• WHAT YOU NEED TO DO:
Copy, exactly and without additions, every line in the records below from the one holding "the other parts)" through the one holding "VALUE: per-prime kernel", both ends included.

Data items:
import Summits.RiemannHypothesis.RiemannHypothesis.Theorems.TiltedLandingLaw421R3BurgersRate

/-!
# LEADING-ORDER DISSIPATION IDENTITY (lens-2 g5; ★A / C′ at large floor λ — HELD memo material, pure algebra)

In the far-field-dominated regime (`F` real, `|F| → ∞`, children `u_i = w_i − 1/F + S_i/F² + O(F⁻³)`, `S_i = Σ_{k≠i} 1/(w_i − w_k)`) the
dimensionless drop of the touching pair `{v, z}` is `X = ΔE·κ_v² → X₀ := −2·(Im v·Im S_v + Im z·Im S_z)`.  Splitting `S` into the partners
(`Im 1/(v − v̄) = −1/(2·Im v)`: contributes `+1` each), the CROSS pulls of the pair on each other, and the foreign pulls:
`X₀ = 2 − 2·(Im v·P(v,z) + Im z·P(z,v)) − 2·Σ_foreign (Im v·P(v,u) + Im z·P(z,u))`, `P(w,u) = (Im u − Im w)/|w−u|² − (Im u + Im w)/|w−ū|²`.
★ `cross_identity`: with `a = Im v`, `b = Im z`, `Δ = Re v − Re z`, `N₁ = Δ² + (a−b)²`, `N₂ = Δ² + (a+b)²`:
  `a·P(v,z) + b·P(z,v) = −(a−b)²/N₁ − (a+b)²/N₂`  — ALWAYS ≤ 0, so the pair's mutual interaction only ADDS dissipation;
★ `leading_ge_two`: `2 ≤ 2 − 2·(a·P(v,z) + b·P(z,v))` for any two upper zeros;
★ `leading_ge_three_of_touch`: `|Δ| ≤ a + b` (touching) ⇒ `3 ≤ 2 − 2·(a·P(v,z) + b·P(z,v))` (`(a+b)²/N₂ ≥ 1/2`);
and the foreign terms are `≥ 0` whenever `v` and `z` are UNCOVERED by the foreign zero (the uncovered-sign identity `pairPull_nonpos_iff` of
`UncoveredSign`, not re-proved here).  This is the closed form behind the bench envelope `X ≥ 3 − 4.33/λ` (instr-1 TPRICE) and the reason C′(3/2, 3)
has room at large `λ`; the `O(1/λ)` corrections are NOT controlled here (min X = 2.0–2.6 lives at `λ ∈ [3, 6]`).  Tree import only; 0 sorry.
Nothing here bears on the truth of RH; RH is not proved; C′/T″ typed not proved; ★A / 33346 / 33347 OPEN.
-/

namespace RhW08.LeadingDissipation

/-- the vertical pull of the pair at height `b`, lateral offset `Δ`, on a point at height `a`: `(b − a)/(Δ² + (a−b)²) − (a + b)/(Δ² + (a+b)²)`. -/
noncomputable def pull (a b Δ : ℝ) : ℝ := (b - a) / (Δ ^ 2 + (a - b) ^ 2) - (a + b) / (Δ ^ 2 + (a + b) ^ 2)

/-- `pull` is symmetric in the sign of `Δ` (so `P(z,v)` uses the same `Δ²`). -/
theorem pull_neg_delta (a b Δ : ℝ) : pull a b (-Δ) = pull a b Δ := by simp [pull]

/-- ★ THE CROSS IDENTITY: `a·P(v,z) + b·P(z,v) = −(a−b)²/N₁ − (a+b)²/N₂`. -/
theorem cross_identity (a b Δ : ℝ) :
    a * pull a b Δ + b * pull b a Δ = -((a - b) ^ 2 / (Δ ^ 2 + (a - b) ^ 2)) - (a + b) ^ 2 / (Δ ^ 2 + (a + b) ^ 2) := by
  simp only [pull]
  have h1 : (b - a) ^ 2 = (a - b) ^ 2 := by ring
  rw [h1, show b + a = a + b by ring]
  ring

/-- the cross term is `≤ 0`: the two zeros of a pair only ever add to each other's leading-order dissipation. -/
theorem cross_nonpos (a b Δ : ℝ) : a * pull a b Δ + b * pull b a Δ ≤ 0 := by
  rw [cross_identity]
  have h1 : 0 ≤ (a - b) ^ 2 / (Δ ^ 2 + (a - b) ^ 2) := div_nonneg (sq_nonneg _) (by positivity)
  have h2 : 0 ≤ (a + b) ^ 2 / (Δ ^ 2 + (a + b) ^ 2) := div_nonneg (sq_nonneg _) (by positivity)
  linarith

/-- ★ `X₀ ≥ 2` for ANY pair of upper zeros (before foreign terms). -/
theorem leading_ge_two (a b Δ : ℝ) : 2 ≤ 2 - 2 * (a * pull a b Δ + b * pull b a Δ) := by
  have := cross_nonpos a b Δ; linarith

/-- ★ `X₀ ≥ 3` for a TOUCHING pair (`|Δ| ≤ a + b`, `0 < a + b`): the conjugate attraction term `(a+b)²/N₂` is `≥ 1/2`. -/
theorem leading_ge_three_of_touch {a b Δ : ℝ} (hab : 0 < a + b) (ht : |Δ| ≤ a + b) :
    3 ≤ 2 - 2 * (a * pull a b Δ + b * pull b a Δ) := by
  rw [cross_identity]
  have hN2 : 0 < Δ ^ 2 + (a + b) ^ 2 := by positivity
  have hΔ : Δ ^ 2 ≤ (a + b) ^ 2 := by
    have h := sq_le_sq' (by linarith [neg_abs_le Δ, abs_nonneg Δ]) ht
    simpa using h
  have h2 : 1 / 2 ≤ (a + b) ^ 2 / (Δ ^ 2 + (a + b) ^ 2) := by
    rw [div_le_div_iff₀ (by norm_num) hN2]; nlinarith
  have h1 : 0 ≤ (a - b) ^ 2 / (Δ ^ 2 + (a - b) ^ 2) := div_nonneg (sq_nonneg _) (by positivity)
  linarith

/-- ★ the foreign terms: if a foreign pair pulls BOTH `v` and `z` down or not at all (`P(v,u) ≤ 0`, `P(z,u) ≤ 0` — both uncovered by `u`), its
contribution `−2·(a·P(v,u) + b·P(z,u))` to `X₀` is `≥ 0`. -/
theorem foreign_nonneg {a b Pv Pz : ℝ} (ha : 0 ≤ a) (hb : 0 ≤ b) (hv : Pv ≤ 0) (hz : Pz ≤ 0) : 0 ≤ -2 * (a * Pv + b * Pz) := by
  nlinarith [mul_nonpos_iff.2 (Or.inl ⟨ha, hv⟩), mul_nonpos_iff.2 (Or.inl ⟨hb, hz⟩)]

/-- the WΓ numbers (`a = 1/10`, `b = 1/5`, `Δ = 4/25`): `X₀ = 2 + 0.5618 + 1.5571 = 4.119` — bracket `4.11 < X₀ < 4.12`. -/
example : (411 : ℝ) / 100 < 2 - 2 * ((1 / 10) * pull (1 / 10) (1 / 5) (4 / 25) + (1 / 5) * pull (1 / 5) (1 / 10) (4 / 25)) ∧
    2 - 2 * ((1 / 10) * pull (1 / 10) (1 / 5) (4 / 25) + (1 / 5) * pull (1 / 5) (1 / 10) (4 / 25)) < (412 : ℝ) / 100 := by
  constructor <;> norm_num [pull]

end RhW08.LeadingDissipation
--
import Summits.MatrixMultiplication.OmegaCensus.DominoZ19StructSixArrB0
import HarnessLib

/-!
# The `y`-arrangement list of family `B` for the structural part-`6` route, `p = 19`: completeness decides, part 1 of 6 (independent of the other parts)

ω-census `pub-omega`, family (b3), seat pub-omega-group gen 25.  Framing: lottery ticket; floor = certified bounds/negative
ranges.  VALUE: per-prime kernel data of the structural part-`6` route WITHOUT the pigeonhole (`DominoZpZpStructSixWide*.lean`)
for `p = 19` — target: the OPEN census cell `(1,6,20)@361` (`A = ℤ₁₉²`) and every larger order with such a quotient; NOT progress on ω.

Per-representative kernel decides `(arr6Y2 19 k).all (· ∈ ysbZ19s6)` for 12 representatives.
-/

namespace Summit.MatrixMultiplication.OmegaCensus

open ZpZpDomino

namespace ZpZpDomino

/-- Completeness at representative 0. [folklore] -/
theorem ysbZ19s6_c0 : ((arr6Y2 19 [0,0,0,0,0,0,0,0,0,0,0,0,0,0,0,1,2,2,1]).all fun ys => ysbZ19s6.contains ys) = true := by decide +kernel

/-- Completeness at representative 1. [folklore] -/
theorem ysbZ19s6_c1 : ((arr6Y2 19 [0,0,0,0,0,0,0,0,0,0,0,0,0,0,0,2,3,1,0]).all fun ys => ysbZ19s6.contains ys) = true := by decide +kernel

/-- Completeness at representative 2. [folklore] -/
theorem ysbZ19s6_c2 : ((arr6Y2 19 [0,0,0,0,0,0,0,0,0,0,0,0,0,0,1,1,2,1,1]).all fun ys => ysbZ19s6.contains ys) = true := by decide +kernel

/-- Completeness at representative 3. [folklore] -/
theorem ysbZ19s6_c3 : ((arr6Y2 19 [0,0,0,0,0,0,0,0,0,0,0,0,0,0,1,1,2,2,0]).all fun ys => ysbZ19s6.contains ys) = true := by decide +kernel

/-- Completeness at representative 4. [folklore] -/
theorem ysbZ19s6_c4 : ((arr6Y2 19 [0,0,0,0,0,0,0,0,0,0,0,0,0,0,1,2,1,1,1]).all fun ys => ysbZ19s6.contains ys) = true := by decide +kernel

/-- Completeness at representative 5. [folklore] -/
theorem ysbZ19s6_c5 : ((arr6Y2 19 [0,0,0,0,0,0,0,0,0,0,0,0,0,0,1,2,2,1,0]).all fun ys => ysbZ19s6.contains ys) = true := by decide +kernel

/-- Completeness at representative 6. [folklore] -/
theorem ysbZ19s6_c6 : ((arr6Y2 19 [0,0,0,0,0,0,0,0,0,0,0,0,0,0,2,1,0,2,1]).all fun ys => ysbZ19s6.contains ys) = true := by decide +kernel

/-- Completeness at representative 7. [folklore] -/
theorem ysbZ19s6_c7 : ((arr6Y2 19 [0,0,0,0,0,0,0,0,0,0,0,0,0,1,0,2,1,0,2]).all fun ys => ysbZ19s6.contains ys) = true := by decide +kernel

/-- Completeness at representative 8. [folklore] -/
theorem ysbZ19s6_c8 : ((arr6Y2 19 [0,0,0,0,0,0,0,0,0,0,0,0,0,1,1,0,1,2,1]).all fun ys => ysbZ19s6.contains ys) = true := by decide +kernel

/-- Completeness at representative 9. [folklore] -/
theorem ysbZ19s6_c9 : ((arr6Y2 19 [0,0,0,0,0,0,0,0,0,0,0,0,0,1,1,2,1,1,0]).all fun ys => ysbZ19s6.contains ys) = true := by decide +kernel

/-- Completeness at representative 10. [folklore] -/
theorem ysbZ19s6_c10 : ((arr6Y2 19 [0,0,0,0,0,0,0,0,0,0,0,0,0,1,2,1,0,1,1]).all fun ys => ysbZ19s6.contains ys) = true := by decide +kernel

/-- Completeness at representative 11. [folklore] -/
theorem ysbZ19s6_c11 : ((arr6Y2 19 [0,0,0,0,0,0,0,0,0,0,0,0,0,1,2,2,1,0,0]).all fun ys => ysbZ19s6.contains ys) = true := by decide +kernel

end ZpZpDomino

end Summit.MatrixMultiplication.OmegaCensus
---
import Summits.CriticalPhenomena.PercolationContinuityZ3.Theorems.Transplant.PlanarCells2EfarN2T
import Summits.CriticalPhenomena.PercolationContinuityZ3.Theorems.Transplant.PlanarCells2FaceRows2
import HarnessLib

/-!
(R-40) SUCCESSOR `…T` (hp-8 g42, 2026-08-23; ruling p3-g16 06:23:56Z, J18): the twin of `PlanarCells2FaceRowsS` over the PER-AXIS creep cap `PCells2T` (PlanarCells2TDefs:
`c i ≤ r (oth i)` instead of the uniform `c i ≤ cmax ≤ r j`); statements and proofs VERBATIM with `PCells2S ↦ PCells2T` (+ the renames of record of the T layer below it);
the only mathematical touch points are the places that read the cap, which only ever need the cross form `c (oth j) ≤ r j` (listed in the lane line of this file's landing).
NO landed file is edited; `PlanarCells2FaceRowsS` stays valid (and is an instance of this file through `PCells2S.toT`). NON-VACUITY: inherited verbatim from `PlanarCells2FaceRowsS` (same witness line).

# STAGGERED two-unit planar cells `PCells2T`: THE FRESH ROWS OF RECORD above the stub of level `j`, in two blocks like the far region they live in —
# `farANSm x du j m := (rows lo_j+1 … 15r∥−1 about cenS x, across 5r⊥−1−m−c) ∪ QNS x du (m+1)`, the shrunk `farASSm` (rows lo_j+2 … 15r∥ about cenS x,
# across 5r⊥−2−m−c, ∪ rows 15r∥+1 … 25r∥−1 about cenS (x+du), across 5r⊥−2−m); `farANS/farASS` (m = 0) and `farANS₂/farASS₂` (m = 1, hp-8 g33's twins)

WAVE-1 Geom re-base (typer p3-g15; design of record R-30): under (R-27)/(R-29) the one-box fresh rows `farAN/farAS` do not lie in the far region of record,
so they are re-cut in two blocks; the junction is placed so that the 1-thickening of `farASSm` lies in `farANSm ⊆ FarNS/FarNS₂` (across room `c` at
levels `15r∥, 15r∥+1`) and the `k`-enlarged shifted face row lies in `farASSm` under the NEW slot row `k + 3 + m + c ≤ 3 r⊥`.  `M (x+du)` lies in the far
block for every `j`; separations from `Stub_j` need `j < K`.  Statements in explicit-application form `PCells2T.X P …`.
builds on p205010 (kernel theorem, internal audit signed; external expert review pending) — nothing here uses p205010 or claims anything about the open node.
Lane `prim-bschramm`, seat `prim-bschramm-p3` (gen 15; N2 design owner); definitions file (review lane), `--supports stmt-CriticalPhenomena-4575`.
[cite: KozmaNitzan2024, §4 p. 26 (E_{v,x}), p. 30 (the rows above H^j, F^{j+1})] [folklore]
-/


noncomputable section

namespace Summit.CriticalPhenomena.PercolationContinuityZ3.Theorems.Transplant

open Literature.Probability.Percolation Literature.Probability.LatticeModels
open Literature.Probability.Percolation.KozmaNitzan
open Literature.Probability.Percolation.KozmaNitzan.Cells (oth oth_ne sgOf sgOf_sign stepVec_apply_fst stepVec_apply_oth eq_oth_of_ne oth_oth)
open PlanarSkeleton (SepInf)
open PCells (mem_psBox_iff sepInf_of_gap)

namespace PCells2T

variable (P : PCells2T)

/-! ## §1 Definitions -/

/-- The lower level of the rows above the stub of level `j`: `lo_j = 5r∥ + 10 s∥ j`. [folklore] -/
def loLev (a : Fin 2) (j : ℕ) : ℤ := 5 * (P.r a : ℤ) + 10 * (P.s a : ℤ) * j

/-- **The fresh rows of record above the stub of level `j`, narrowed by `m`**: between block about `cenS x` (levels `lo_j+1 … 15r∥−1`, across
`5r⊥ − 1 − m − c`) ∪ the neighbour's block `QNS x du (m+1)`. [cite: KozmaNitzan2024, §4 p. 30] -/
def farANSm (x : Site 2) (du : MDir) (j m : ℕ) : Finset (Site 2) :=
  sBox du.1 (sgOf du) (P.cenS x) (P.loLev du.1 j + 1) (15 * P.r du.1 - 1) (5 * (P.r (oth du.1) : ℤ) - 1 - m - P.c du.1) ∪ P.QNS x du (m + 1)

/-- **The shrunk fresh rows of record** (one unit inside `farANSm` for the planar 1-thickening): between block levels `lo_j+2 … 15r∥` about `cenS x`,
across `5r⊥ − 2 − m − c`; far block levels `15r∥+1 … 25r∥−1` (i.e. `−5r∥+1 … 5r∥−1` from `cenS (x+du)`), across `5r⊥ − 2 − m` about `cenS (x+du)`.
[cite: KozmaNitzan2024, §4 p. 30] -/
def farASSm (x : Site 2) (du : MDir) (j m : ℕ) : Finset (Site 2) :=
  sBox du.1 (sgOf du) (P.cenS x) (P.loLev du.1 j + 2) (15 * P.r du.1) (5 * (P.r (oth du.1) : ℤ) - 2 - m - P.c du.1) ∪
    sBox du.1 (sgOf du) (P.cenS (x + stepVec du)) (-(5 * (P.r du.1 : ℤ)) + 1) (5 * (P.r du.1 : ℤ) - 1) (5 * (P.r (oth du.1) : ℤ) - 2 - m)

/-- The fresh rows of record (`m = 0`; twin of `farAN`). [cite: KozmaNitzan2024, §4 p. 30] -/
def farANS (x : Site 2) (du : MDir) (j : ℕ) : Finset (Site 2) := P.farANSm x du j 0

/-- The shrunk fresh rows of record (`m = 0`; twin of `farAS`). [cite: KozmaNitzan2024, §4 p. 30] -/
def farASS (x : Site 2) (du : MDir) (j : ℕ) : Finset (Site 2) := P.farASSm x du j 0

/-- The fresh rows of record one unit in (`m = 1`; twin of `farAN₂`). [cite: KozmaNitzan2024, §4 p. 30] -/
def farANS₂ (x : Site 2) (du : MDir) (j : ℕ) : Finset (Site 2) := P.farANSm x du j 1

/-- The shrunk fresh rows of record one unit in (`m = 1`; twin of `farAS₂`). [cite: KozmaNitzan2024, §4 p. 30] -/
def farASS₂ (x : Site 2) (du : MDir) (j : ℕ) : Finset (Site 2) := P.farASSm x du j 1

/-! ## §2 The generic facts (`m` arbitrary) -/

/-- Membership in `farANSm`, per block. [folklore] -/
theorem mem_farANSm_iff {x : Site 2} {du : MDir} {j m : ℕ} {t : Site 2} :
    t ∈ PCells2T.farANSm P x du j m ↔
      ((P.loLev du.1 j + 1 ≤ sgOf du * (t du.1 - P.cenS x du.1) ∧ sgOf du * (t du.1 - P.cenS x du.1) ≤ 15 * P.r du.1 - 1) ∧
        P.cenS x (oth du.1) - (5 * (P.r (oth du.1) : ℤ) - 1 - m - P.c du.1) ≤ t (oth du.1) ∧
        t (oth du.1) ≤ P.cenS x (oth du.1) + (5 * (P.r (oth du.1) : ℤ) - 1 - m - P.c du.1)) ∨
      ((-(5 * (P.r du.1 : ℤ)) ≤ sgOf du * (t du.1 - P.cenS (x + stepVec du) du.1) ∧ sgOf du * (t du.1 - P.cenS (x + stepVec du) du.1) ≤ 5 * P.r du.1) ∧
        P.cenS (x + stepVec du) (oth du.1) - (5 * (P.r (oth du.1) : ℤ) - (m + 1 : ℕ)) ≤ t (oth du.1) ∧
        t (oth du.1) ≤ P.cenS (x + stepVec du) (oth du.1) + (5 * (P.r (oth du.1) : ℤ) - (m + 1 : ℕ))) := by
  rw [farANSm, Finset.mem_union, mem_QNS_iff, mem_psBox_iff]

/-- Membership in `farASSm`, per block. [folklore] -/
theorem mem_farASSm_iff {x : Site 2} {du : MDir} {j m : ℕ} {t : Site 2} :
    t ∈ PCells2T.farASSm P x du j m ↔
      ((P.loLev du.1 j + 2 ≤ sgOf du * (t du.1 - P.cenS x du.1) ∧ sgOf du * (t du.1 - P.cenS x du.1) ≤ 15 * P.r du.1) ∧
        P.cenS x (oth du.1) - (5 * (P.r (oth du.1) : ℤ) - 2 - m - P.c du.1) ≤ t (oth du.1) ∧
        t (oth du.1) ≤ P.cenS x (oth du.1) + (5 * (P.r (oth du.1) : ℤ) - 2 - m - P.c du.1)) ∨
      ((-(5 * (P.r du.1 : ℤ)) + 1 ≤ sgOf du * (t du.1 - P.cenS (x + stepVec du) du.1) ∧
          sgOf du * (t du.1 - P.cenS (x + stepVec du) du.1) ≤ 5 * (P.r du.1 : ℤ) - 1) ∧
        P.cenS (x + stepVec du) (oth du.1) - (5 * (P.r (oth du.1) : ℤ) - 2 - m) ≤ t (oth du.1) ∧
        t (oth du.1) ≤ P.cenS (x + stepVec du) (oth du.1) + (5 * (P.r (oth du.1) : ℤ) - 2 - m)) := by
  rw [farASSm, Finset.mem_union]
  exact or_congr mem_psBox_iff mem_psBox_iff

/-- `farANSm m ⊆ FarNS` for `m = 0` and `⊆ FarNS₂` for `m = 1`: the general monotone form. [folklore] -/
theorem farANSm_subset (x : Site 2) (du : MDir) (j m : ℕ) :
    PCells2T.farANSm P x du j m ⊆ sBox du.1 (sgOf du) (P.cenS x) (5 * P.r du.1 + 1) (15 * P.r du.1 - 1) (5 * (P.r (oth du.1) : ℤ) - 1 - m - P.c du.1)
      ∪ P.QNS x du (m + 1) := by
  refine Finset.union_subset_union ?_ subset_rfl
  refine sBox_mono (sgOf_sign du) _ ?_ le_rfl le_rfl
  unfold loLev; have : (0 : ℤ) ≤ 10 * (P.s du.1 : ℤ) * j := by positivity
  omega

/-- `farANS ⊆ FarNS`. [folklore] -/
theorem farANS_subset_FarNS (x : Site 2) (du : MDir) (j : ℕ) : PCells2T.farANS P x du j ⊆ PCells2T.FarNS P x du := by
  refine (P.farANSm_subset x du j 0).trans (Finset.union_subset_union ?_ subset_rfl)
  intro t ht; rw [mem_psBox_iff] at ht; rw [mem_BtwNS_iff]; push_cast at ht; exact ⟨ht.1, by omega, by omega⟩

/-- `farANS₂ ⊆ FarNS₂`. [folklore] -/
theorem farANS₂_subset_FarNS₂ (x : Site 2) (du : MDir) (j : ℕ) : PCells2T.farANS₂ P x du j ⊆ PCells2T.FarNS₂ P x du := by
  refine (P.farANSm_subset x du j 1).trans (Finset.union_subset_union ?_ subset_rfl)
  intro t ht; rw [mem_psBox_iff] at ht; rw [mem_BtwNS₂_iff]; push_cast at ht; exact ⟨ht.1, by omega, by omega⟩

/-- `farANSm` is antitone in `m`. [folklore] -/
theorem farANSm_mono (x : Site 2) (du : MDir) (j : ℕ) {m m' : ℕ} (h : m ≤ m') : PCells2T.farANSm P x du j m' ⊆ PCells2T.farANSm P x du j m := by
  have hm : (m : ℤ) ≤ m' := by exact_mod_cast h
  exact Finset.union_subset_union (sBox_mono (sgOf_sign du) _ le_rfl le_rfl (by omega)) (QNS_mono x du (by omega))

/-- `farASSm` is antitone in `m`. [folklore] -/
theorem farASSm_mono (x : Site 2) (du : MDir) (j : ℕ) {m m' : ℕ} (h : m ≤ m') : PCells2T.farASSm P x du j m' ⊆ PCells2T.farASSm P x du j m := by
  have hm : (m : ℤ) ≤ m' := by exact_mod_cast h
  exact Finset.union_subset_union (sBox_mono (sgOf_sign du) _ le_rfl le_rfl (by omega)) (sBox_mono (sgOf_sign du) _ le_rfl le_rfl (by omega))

• TASK SOLUTION:
# The `y`-arrangement list of family `B` for the structural part-`6` route, `p = 19`: completeness decides, part 1 of 6 (independent of the other parts)

ω-census `pub-omega`, family (b3), seat pub-omega-group gen 25.  Framing: lottery ticket; floor = certified bounds/negative
ranges.  VALUE: per-prime kernel data of the structural part-`6` route WITHOUT the pigeonhole (`DominoZpZpStructSixWide*.lean`)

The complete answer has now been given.